import Summits.CriticalPhenomena.PercolationContinuityZ3.Theorems.PercNearOneGluingNoHeavyLowerTailKnQuestion8CoefficientwiseNoCoreSeries
import HarnessLib

/-!
# NO-CORE with two-sided avoidance (`NCA`) is closed under gluing at a cut vertex — prim-lf-2 gen 63

Support file (`--supports stmt-CriticalPhenomena-4575`, closed), prover `prim-lf-2` (gen 63).  No definitions, no named facts, no sorries; standard axioms.
Memo `prim-lf-2/CW-NCA-gen63.md` §2 (THEOREM NCA-GLUE).  Templates: gen 55's `…CoefficientwiseNoCoreSeries.lean` (`noCore_series_core`) and
`…CoefficientwiseNoCoreDecoration.lean`, both of which are special cases of the present theorem.

Setting.  A finite multigraph `ends : ι → Sym2 V`; a colouring of an edge set `E` is its red set `s ⊆ E` (blue set `E ∖ s`); `C_x(s) = openCluster (ends '' s) x` is the
red cluster of the root `x`, `C_x(E ∖ s)` the blue one; `T(X,Y) = (fX − fY)(gX − gY)` for monotone `f, g : Set V → ℝ`.  For vertex sets `X, W` the NCA sum is
  `NCA_E(x; X, W)[f,g] := Σ_{s ⊆ E : (∀ v ∈ X, v ∉ C_x s ∧ v ∉ C_x(E∖s)) ∧ (∀ w ∈ W, ¬(w ∈ C_x s ∧ w ∈ C_x(E∖s)))} T(C_x s, C_x(E∖s))`
('no vertex of `X` in either cluster, no vertex of `W` in the core `C_x s ∩ C_x(E∖s)`').  `W = ∅`: the two-sided avoidance sums `(I1)_X` (with `X = {y}` the atom `A₀₀`
of CW-ATOM-gen60 §9); `X = ∅, W = {y}`: CONJECTURE NO-CORE (gen 46).  CONJECTURE NCA (prim-lf-2 gen 63): every NCA sum is `≥ 0` (exact census: all rooted graphs on
≤ 5 vertices × all `(X, W)`, 4 995 cases, 0 failures; all cycles `C_n` by an explicit injection).

* `Coefficientwise.nca_glue` — **THEOREM NCA-GLUE.**  Let `E₁, E₂` be disjoint edge sets whose edges can only share the vertex `u`, with the root `x` on an `E₂`-edge only if
  `x = u`.  If every NCA sum of `(E₁, x)` and every NCA sum of `(E₂, u)` is `≥ 0` (all vertex sets, all monotone pairs), then every NCA sum of `(E₁ ∪ E₂, x)` is `≥ 0`.
  Hence CONJECTURE NCA (⊇ NO-CORE, `(I1)_X`, `A₀₀ ≥ 0`) for all finite multigraphs follows from the 2-connected case (induction over the block–cut tree).
Proof (memo §2).  Colourings of `E₁ ∪ E₂` are pairs `(s₁, s₂)`; the clusters glue as `K = K₁ ∪ [u∈K₁]K₂` (`mem_openCluster_union_glue`), so the NCA event reads
`P₁(s₁) ∧ (u∈K₁ → a) ∧ (u∈K̄₁ → b) ∧ (u∈K₁∩K̄₁ → z)` (`a, b`: no `X`-vertex in `K₂`, `K̄₂`; `z`: no `W`-vertex in `K₂ ∩ K̄₂`).  Pairing `s₂` with `E₂ ∖ s₂` and splitting by
`(a, b, z)`, every class is a sum of NCA sums of `(E₁, x)` for glued monotone pairs `A ↦ f(A ∪ [u∈A]K₂)`, except the class `a ∧ b ∧ z` (= the NCA event of `(E₂, u)`),
where the decoration identity leaves a residual which, summed over the class, is an NCA sum of `(E₂, u)` for the shifted pairs `B ↦ f(K₁ ∪ [u∈K₁]B)`.
[cite: KozmaNitzan2024, Questions 8–9 (§5.5 p. 36) (context: the Question-8 pocket covariance programme)]
-/

namespace Summit.CriticalPhenomena.PercolationContinuityZ3.Theorems
import Summits.HubbardSuperconductivity.HubbardSuperconductivity.Theorems.AnisotropyChordTransferFibre3FinX3Eval

/-!
# Route `AnisotropyChord` / H0 rotor rung: FIN per-`L` GM₃ (X5), `L = 34` — rows `N₁` / D / side-condition cell facts, part `p39`

Kernel facts (`decide +kernel`) for cert cells 98, 99 of the per-`L` grid of `L = 34`: `xbnCellAny2` (row `N₁` on XB2 point wedges recomputed in the kernel, exporting the literal brackets `nt ⊇ T⁺ − 3λ₂` and `tb ⊇ T⁺·D`), `xdCellAnyN0` (row D, reads `nt`), `sdCellAnyZN` (side condition, reads `nt`); evaluators `…FinX3Eval` / `…FinX5Eval`; constants from the compiled design probe (x3probe/x3plan, margins c ×0.985, b ×1.03, aD ×1.03); assembled in `…FinX5GM3ThirtyFour`.
Prover seat `hubbard-h0-rotor-p3` g8; helper for piece A = stmt-HubbardSuperconductivity-23918 of rung 19089 (`--supports`, helper class).
WHAT THIS IS NOT: nothing here proves superconductivity in the Hubbard model (rotor TARGET as worded stays FALSE, g15 verdict); kernel facts for the FIN certificate of ONE conditional reduction.  Tree imports only; zero data; standard axioms.
-/

set_option linter.dupNamespace false
set_option autoImplicit false

namespace Summit.HubbardSuperconductivity.HubbardSuperconductivity.Theorems.AnisotropyChord.Transfer.Fibre3

namespace FinXD

open FinXB FinCell Hole2

set_option maxHeartbeats 4000000 in
/-- row `N₁` of cell 98 of `L = 34` (`c = 3/5`), exporting `nt`, `tb`. [folklore] -/
theorem xn34_98 : xbnCellAny2 34 (49/50 : ℚ) 507148692248092 519827409554295 (3/5 : ℚ) ((1721465481306 : ℤ), (4154246605569 : ℤ)) ((1523158256055680 : ℤ), (1563645761438356 : ℤ)) = true := by decide +kernel

set_option maxHeartbeats 4000000 in
/-- row D of cell 98 of `L = 34` (`aD = 83/1000`). [folklore] -/
theorem xd34_98 : xdCellAnyN0 34 (49/50 : ℚ) 507148692248092 519827409554295 (83/1000 : ℚ) ((1721465481306 : ℤ), (4154246605569 : ℤ)) = true := by decide +kernel

set_option maxHeartbeats 4000000 in
/-- side condition of cell 98 of `L = 34` (`c, b = 74/100, aD`). [folklore] -/
theorem sd34_98 : sdCellAnyZN 34 (49/50 : ℚ) 100 507148692248092 519827409554295 ((3/5 : ℚ), (74 : ℕ), (83/1000 : ℚ)) ((1721465481306 : ℤ), (4154246605569 : ℤ)) = true := by decide +kernel

set_option maxHeartbeats 4000000 in
/-- row `N₁` of cell 99 of `L = 34` (`c = 3/5`), exporting `nt`, `tb`. [folklore] -/
theorem xn34_99 : xbnCellAny2 34 (49/50 : ℚ) 519827409554295 532823094793153 (3/5 : ℚ) ((1915009446123 : ℤ), (4380964460520 : ℤ)) ((1561387719784859 : ℤ), (1602859767164128 : ℤ)) = true := by decide +kernel

set_option maxHeartbeats 4000000 in
/-- row D of cell 99 of `L = 34` (`aD = 41/500`). [folklore] -/
theorem xd34_99 : xdCellAnyN0 34 (49/50 : ℚ) 519827409554295 532823094793153 (41/500 : ℚ) ((1915009446123 : ℤ), (4380964460520 : ℤ)) = true := by decide +kernel

set_option maxHeartbeats 4000000 in
/-- side condition of cell 99 of `L = 34` (`c, b = 75/100, aD`). [folklore] -/
theorem sd34_99 : sdCellAnyZN 34 (49/50 : ℚ) 100 519827409554295 532823094793153 ((3/5 : ℚ), (75 : ℕ), (41/500 : ℚ)) ((1915009446123 : ℤ), (4380964460520 : ℤ)) = true := by decide +kernel

end FinXD

end Summit.HubbardSuperconductivity.HubbardSuperconductivity.Theorems.AnisotropyChord.Transfer.Fibre3
noncomputable section

namespace Literature.Analysis.UnboundedOperators

/-! ### The heat symbol -/

section Symbol

variable {E : Type*} [NormedAddCommGroup E]

/-- The **heat symbol** `heatSymbol t ξ = exp (-(2π)² t ‖ξ‖²)`, i.e. the Fourier multiplier of
`e^{tΔ}` in Mathlib's normalisation of the Fourier transform (the Laplacian has symbol
`-(2π)²‖ξ‖²`). Real-valued; meaningful for `0 ≤ t`. See Stein, *Singular Integrals*, Ch. III §2. [folklore] -/
def heatSymbol (t : ℝ) (ξ : E) : ℝ :=
  Real.exp (-(2 * π) ^ 2 * t * ‖ξ‖ ^ 2)

/-- At time `0` the heat symbol is identically `1` (`e^{0Δ} = id`). Evans, *PDE*, §2.3. [folklore] -/
@[simp]
theorem heatSymbol_zero : heatSymbol (E := E) 0 = 1 := by
  funext ξ
  simp [heatSymbol]

/-- Semigroup law for the heat symbol: `heatSymbol (s + t) = heatSymbol s * heatSymbol t`.
Evans, *PDE*, §2.3. [folklore] -/
theorem heatSymbol_add (s t : ℝ) :
    heatSymbol (E := E) (s + t) = heatSymbol s * heatSymbol t := by
  funext ξ
  simp only [heatSymbol, Pi.mul_apply, ← Real.exp_add]
  congr 1
  ring

/-- The heat symbol is strictly positive. Stein, *Singular Integrals*, Ch. III §2. [folklore] -/
theorem heatSymbol_pos (t : ℝ) (ξ : E) : 0 < heatSymbol t ξ :=
  Real.exp_pos _

/-- For `0 ≤ t` the heat symbol is bounded by `1` (so `e^{tΔ}` is a contraction on `L²`).
Stein, *Singular Integrals*, Ch. III §2. [folklore] -/
theorem heatSymbol_le_one {t : ℝ} (ht : 0 ≤ t) (ξ : E) : heatSymbol t ξ ≤ 1 := by
  rw [heatSymbol, Real.exp_le_one_iff]
  have : 0 ≤ (2 * π) ^ 2 * t * ‖ξ‖ ^ 2 := by positivity
  linarith

end Symbol

variable {E : Type*} [NormedAddCommGroup E] [InnerProductSpace ℝ E]

/-- On a real inner product space and for `0 ≤ t`, the heat symbol has temperate growth (there
`ξ ↦ ‖ξ‖²` is a smooth quadratic form, so `heatSymbol t` is a Schwartz function for `0 < t` and the
constant `1` for `t = 0`); hence it defines a Fourier multiplier on `𝓢` and `𝓢'`. (For a general,
non-Euclidean norm `‖·‖²` need not even be differentiable, so the inner product structure is
essential.) Stein, *Singular Integrals*, Ch. III §2. [cite: SteinSingularIntegrals1970, Ch. III §2] -/
def heatSymbol_hasTemperateGrowth : Prop :=
  ∀ {t : ℝ} (ht : 0 ≤ t),
    Function.HasTemperateGrowth (heatSymbol (E := E) t)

----

ABOUT THIS TASK
Read the listing line by line, and copy each line in which the word "multiplier" is found.

ANSWER FOR THIS EXERCISE
/-- The **heat symbol** `heatSymbol t ξ = exp (-(2π)² t ‖ξ‖²)`, i.e. the Fourier multiplier of
constant `1` for `t = 0`); hence it defines a Fourier multiplier on `𝓢` and `𝓢'`. (For a general,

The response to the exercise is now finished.